EXTRACTED INFORMATION Start Marker

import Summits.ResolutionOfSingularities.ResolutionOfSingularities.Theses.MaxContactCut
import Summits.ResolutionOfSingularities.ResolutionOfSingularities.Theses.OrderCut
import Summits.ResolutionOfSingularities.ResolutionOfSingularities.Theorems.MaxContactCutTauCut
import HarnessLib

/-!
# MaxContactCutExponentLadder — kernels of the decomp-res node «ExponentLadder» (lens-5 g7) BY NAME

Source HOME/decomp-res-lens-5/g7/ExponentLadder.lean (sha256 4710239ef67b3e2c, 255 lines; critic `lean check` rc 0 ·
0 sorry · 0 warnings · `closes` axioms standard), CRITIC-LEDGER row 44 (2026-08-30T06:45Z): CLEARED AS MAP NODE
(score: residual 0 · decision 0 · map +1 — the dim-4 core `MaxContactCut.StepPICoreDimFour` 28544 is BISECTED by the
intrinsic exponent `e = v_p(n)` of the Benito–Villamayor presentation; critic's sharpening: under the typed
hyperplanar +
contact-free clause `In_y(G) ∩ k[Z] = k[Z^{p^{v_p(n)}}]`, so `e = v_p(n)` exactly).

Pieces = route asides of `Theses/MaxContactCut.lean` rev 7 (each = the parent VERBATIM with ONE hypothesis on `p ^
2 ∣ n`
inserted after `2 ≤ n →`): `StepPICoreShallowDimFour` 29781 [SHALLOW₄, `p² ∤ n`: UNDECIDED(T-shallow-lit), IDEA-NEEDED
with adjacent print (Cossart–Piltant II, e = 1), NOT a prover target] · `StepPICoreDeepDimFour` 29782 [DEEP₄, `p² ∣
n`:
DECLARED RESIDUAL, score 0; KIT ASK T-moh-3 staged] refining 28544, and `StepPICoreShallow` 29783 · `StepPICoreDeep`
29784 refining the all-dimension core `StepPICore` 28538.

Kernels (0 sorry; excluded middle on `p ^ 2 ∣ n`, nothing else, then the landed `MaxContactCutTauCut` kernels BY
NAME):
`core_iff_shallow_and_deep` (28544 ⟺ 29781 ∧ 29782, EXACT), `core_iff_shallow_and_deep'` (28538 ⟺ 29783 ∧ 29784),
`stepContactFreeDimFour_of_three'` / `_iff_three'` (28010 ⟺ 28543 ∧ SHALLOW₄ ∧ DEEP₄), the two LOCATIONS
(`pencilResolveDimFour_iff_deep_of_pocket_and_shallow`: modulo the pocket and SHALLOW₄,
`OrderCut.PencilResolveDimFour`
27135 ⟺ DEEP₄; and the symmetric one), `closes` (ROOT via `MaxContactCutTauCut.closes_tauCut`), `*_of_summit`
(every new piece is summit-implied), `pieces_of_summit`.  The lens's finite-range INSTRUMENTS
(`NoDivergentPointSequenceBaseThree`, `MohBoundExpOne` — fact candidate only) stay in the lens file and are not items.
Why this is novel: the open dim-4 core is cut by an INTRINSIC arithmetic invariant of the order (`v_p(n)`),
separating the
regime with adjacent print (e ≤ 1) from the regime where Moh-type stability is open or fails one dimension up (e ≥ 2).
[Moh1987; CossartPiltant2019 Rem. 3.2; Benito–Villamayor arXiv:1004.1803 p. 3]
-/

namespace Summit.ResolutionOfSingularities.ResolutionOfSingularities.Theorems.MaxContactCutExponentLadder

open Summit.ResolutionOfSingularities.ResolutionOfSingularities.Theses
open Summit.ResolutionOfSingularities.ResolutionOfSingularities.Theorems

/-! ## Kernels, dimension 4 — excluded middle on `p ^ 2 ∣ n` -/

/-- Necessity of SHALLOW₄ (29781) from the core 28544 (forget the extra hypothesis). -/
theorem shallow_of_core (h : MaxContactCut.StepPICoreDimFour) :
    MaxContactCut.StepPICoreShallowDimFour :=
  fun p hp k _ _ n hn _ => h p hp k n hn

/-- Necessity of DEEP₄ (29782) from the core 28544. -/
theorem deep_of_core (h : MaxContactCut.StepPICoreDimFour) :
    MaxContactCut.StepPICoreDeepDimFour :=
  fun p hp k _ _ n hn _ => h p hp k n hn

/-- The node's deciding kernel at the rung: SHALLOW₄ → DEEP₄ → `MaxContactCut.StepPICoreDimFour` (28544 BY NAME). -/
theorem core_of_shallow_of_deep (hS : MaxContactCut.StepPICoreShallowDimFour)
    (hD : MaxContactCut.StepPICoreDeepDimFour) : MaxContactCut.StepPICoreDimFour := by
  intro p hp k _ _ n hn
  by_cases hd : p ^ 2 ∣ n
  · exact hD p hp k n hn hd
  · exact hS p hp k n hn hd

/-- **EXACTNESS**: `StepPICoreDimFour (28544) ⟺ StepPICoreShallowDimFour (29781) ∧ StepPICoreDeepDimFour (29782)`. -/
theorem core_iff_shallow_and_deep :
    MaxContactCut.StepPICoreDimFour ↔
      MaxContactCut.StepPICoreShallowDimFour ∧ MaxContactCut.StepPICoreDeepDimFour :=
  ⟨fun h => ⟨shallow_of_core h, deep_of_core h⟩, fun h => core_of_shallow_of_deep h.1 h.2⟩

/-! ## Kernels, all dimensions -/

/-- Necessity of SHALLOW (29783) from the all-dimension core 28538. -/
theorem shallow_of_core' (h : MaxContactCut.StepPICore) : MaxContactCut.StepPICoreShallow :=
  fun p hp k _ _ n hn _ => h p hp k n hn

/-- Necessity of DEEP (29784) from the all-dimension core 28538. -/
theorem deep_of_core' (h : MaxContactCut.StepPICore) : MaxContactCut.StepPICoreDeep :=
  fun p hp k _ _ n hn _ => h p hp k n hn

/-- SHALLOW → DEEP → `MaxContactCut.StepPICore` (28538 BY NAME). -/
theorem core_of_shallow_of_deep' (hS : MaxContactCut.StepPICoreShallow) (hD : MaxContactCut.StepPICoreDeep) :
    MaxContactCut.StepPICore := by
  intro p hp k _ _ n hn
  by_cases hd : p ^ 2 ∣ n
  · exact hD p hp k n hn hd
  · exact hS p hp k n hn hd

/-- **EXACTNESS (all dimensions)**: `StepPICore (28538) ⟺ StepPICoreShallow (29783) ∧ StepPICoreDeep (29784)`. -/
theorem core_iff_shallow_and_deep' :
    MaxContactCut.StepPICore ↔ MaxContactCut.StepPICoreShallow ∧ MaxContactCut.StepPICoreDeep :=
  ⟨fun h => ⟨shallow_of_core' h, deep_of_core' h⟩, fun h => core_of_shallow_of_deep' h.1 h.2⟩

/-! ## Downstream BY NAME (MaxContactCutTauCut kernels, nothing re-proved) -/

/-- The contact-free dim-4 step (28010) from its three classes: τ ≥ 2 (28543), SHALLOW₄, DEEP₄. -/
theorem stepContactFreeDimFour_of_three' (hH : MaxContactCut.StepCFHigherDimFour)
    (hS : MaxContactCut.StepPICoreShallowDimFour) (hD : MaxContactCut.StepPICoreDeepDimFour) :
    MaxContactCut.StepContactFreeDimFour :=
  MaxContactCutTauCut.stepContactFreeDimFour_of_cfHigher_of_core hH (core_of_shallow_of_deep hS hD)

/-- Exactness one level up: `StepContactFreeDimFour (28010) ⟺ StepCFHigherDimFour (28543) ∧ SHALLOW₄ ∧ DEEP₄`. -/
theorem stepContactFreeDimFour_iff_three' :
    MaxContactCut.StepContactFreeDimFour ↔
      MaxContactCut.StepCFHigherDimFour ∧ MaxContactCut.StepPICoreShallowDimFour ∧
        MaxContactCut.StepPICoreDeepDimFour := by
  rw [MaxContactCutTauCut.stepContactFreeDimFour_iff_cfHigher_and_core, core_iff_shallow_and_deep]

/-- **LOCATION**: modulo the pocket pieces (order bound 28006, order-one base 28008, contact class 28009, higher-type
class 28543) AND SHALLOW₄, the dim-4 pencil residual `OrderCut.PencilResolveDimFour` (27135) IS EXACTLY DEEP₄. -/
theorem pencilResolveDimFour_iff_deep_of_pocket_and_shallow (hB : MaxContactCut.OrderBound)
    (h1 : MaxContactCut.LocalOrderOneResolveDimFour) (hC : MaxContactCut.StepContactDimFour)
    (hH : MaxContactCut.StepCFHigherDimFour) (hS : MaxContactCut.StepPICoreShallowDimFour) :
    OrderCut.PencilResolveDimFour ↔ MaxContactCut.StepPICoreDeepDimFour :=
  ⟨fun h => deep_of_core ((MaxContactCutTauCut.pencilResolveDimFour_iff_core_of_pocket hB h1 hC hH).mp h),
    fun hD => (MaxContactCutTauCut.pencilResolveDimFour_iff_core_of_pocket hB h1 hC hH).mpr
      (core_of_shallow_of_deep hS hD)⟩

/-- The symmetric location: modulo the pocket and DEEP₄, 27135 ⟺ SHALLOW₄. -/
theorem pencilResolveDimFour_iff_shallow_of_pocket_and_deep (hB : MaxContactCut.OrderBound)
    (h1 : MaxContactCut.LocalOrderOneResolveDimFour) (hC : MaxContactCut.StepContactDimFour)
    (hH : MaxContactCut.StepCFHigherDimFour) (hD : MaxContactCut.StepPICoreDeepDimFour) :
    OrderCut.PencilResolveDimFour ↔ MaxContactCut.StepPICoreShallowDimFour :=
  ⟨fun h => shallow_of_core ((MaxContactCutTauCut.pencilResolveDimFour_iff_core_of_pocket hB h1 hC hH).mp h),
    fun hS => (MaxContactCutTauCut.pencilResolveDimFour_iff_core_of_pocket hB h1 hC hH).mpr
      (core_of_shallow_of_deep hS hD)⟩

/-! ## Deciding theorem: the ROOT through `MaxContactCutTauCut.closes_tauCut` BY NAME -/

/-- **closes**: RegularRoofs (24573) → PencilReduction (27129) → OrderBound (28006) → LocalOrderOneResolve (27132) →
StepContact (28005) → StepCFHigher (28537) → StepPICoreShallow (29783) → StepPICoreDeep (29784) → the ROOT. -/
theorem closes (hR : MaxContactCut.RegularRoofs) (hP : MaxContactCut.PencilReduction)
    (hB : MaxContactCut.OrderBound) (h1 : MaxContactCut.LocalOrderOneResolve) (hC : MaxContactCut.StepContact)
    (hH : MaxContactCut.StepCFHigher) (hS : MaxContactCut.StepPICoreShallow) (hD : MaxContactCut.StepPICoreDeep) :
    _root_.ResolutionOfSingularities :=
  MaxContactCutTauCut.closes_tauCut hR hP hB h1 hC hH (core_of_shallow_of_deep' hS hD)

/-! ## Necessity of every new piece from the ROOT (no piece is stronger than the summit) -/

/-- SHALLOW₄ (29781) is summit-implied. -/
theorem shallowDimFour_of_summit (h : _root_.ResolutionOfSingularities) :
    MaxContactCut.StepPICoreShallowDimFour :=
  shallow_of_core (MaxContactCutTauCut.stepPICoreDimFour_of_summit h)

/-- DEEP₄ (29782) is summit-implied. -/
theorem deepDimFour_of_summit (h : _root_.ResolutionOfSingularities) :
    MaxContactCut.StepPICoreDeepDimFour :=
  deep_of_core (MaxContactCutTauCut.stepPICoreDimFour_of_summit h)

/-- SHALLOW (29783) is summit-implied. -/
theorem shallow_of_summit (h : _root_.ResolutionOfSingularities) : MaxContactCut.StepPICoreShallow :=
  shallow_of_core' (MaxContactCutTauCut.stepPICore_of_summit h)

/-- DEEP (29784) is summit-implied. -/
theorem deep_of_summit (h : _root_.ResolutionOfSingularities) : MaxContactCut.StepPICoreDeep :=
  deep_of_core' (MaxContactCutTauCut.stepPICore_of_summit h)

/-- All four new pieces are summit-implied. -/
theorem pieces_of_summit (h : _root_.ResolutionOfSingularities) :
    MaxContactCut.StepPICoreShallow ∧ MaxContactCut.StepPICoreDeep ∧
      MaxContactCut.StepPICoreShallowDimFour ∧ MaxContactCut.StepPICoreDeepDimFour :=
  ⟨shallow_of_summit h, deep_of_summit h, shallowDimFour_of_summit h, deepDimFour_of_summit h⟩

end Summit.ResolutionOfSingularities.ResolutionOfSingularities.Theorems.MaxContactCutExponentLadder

EXTRACTED INFORMATION End Marker

Your answer should consist only of the lines above between the line holding "theorem stepContactFreeDimFour_of_three' (hH" and the line holding "MaxContactCut.StepContactFreeDimFour ↔", inclusive, each transcribed exactly.

theorem stepContactFreeDimFour_of_three' (hH : MaxContactCut.StepCFHigherDimFour)
    (hS : MaxContactCut.StepPICoreShallowDimFour) (hD : MaxContactCut.StepPICoreDeepDimFour) :
    MaxContactCut.StepContactFreeDimFour :=
  MaxContactCutTauCut.stepContactFreeDimFour_of_cfHigher_of_core hH (core_of_shallow_of_deep hS hD)

/-- Exactness one level up: `StepContactFreeDimFour (28010) ⟺ StepCFHigherDimFour (28543) ∧ SHALLOW₄ ∧ DEEP₄`. -/
theorem stepContactFreeDimFour_iff_three' :
    MaxContactCut.StepContactFreeDimFour ↔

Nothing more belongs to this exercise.